| YOUR GOAL |
Set down exactly the lines of the records from the top to the line containing "to Booker 2006"; include both.

▬▬▬

import Literature.NumberTheory.LFunctions.PrimitiveQuadraticCharacterGaussSum
import Literature.NumberTheory.LFunctions.DirichletLogDerivDisc
import Mathlib.Analysis.SpecialFunctions.Gamma.Digamma
import HarnessLib

/-!
# Hiary–Ireland–Kyi: Riemann's method for verifying the (generalised) Riemann hypothesis at low height,
# for real primitive Dirichlet characters (Math. Comp. 2026)

Topic `Literature/NumberTheory/LFunctions`; namespace `Literature.NumberTheory.LFunctions`, grouping namespace
`HiaryIrelandKyi2026` for the printed auxiliary quantities.  Typed for the parity-realchar cell («instrument
provenance»: certified zero computations for real characters `χ_d`; recent-theorem harvest next to Booker 2006
/ Platt 2016, which the paper follows).  Statement-first (D-0064): the two printed results are NAMED FACTS
(D-0014), stated over the tree's `DirichletTheta.dirichletXi` (MV's `ξ(s, χ)`), `DirichletDisc.zeroOrder`
(multiplicity of a zero of `L(s, χ)`) and Mathlib's `Complex.digamma`; the elementary identities between the
printed constants are PROVED.

## Source, as printed

G. Hiary, S. Ireland, M. Kyi, *A method for verifying the generalized Riemann hypothesis*, Math. Comp. (2026; published electronically 2025),
doi:10.1090/mcom/4129 = arXiv:2408.00187 [HiaryIrelandKyi2026].

§4 (the class): «`L(s) = Σ a(n)n^{−s}` absolutely convergent in `σ > 1` … the Dirichlet coefficients `a(n)` are
real … Euler product of degree `r` … `|α_{p,j}| ≤ 1` … `ξ_L(s) := γ(s)L(s)`, `γ(s) := ε N^{s/2} π^{−sr/2}
Π Γ(s/2 + μ_j/2)` extends to an entire function and satisfies `ξ_L(s) = conj ξ_L(1 − s̄)` … We assume
`L(1) ≠ 0` … the zeros of `ξ_L(s)` are exactly the nontrivial zeros of `L(s)`.»  §3, (phi def):
`φ(β, η, x) := (β − x)/((β − x)² + η²) + (1 − β − x)/((1 − β − x)² + η²)`.  Lemma 4 / **Corollary 5**:
`w_{1,δ} := Σ_ρ 1/(ρ − δ)` (paired) `= ½ log N − (r/2) log π + ½ Σ_j ψ₀((1 − δ + μ_j)/2) + L′(1−δ)/L(1−δ)`.

**Theorem 7.** «Let `δ` be a real nonpositive number and let `τ` be a real positive number.  Let `𝒵` be a
set of nonempty disjoint subintervals of the form `[γ₋, γ₊] ⊆ [0, τ]` or of the form `[−γ₀, γ₀] ⊆ [−τ, τ]`.
Suppose that `ξ_L(1/2 + it)` has a sign change in each subinterval in `𝒵` [i.e. `ξ_L(1/2 + iτ₁) < 0 <
ξ_L(1/2 + iτ₂)` for some `τ₁, τ₂` in each subinterval].  Define `C(𝒵, δ) := Σ_{[γ₋,γ₊]∈𝒵} (1−2δ)/((1/2−δ)² +
γ₊²) + Σ_{[−γ₀,γ₀]∈𝒵} (1/2−δ)/((1/2−δ)² + γ₀²)` … `f₁(η, δ, m) := 2m·min(φ(0, η, δ), φ(1/2, η, δ))`, …,
`h₁(δ, m) := m·φ(1/2, 0, δ)`, `h₂(δ, m) := m/2·φ(1/2, 0, δ)` … zeros are counted with multiplicity in all
cases.  (i) If `f₁(η, δ, m) + C(𝒵, δ) > w_{1,δ}`, then there are strictly fewer than `4m` non-real `ρ`'s off the
critical line of height `≤ η`. … (iii) If `h₁(δ, m) + C(𝒵, δ) > w_{1,δ}`, then there are strictly fewer than
`2m` real `ρ`'s off the critical line.  (iv) If `h₂(δ, m) + C(𝒵, δ) > w_{1,δ}`, then a zero at the central point
`s = 1/2` has multiplicity strictly less than `m`.»

**Corollary 1** (§1; Theorem 7 (i) with `δ = −1`, `m = 1` and Corollary 5).  «Let `d` be a positive fundamental
discriminant, `τ` be a real positive number, and `𝒵` be a set of nonempty disjoint subintervals of the form
`[γ₋, γ₊] ⊆ [0, τ]` or of the form `[−γ₀, γ₀] ⊆ [−τ, τ]`.  Suppose that `L(1/2 + it, χ_d)` has a zero of odd
multiplicity in each subinterval in `𝒵`.  Further, define `C(𝒵) := Σ_{[γ₋,γ₊]∈𝒵} 12/(9 + 4γ₊²) +
Σ_{[−γ₀,γ₀]∈𝒵} 6/(9 + 4γ₀²)`.  Let `λ₀ = 0.57721566…` be the Euler constant.  For any real positive number `η`,
if `2ι(η) + C(𝒵) > ½ log(d/(π e^{λ₀})) + (L′/L)(2, χ_d)`, then RH holds for all the nontrivial zeros of
`L(s, χ_d)` with positive height `≤ η`», `ι(η) := min(1/(1+η²) + 2/(4+η²), 12/(9+4η²))`.
[cite: HiaryIrelandKyi2026, §1 Corollary 1; §3 (phi def); §4 Lemma 4, Corollary 5, Theorem 7]

Numbering: that of arXiv:2408.00187 (checked on the TeX source: one shared counter, `\newtheorem{theorem}`
without section prefix — Corollary 1 (`corollary dirichlet`), Corollary 2 (zeta), Lemma 3 (`φ`), Lemma 4,
Corollary 5 (`k = 1`), Lemma 6, Theorem 7 (`main theorem l`), …, Proposition 12); the journal pagination /
numbering was not available as text here.

## What is typed (special case recorded)

The instance `L = L(s, χ)`, `χ` a PRIMITIVE QUADRATIC (real) Dirichlet character mod `q > 1` — in §4's
notation `r = 1`, `N = q`, `μ₁ = κ` (parity), real coefficients, `ε = 1` (MV Thm 9.17, tree:
`PrimitiveQuadratic.rootNumber_eq_one_of_isQuadratic`), `L(1, χ) ≠ 0` (Dirichlet); HIK's `ξ_L(½ + it)` is the
positive constant `(π/q)^{κ/2}` times the tree's `ξ(½ + it, χ)` (`DirichletTheta.dirichletXi`, MV (10.19)),
which is REAL there (`dirichletXi_criticalLine_im_eq_zero_of_isQuadratic`), so «sign change» is read on its real
part.  Only subintervals of the first kind `[γ₋, γ₊] ⊆ [0, τ]` are typed (a set `𝒵` without symmetric members
is a special case of the printed hypothesis — TODO(general form): the symmetric subintervals `[−γ₀, γ₀]`, the
general class of §4, general `m`).  Facts:
* `hiaryIrelandKyi2026_corollary1` — Corollary 1 verbatim (even `χ`, `d = q > 0`; odd-multiplicity zeros via
  `DirichletDisc.zeroOrder`);
* `hiaryIrelandKyi2026_theorem7` — Theorem 7 (i), (iii), (iv) at `m = 1`, general `δ ≤ 0`, for primitive
  quadratic `χ` of either parity, with `w_{1,δ}` in the closed form of Corollary 5
  (`HiaryIrelandKyi2026.wOne`; `ψ₀` = Mathlib's `Complex.digamma`); the printed conclusions «fewer than `4`
  non-real zeros off the line of height `≤ η`» / «fewer than `2` real zeros off the line» / «multiplicity at `½`
  less than `1`» are read, through the symmetries `ρ ↦ 1 − ρ`, `ρ ↦ ρ̄` of the zeros of a real primitive `χ`,
  as: no zero `ρ` with `0 < |Im ρ| ≤ η` off the line / no real zero `β ∈ (0, 1)`, `β ≠ ½` / `L(½, χ) ≠ 0`.
PROVED: `phi_half_zero_neg_one` (`h₁(−1, 1) = 4/3`), `two_mul_iota_eq` (`f₁(η, −1, 1) = 2ι(η)`),
`C_neg_one` (`C(𝒵, −1) = Σ 12/(9 + 4γ₊²)`), `wOne_neg_one_of_even` (`w_{1,−1} = ½ log(q/(πe^{λ₀})) +
(L′/L)(2, χ)` for even `χ`, `ψ₀(1) = −λ₀`) — the bookkeeping from Theorem 7 to Corollary 1 — and
`hiaryIrelandKyi2026_corollary1.noOffLineZero` (projection).

`lean search` (2026-08-27): no decl mentions the paper or arXiv:2408.00187.

## References

* [HiaryIrelandKyi2026] G. Hiary, S. Ireland, M. Kyi, *A method for verifying the generalized Riemann
  hypothesis*, Math. Comp. (2026; published electronically 2025), doi:10.1090/mcom/4129, arXiv:2408.00187 (held: `paper:arxiv-2408.00187`).
* [Booker2006] A. R. Booker, Experiment. Math. 15 (2006) 385–407 (the class of `L`-functions, §4).
* [MontgomeryVaughan2007] H. L. Montgomery, R. C. Vaughan, *Multiplicative Number Theory I*, (10.19), Thm 9.17.
-/

noncomputable section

▬▬▬

| ANSWER SPACE |
import Literature.NumberTheory.LFunctions.PrimitiveQuadraticCharacterGaussSum
import Literature.NumberTheory.LFunctions.DirichletLogDerivDisc
import Mathlib.Analysis.SpecialFunctions.Gamma.Digamma
import HarnessLib

/-!
# Hiary–Ireland–Kyi: Riemann's method for verifying the (generalised) Riemann hypothesis at low height,
# for real primitive Dirichlet characters (Math. Comp. 2026)

Topic `Literature/NumberTheory/LFunctions`; namespace `Literature.NumberTheory.LFunctions`, grouping namespace
`HiaryIrelandKyi2026` for the printed auxiliary quantities.  Typed for the parity-realchar cell («instrument
provenance»: certified zero computations for real characters `χ_d`; recent-theorem harvest next to Booker 2006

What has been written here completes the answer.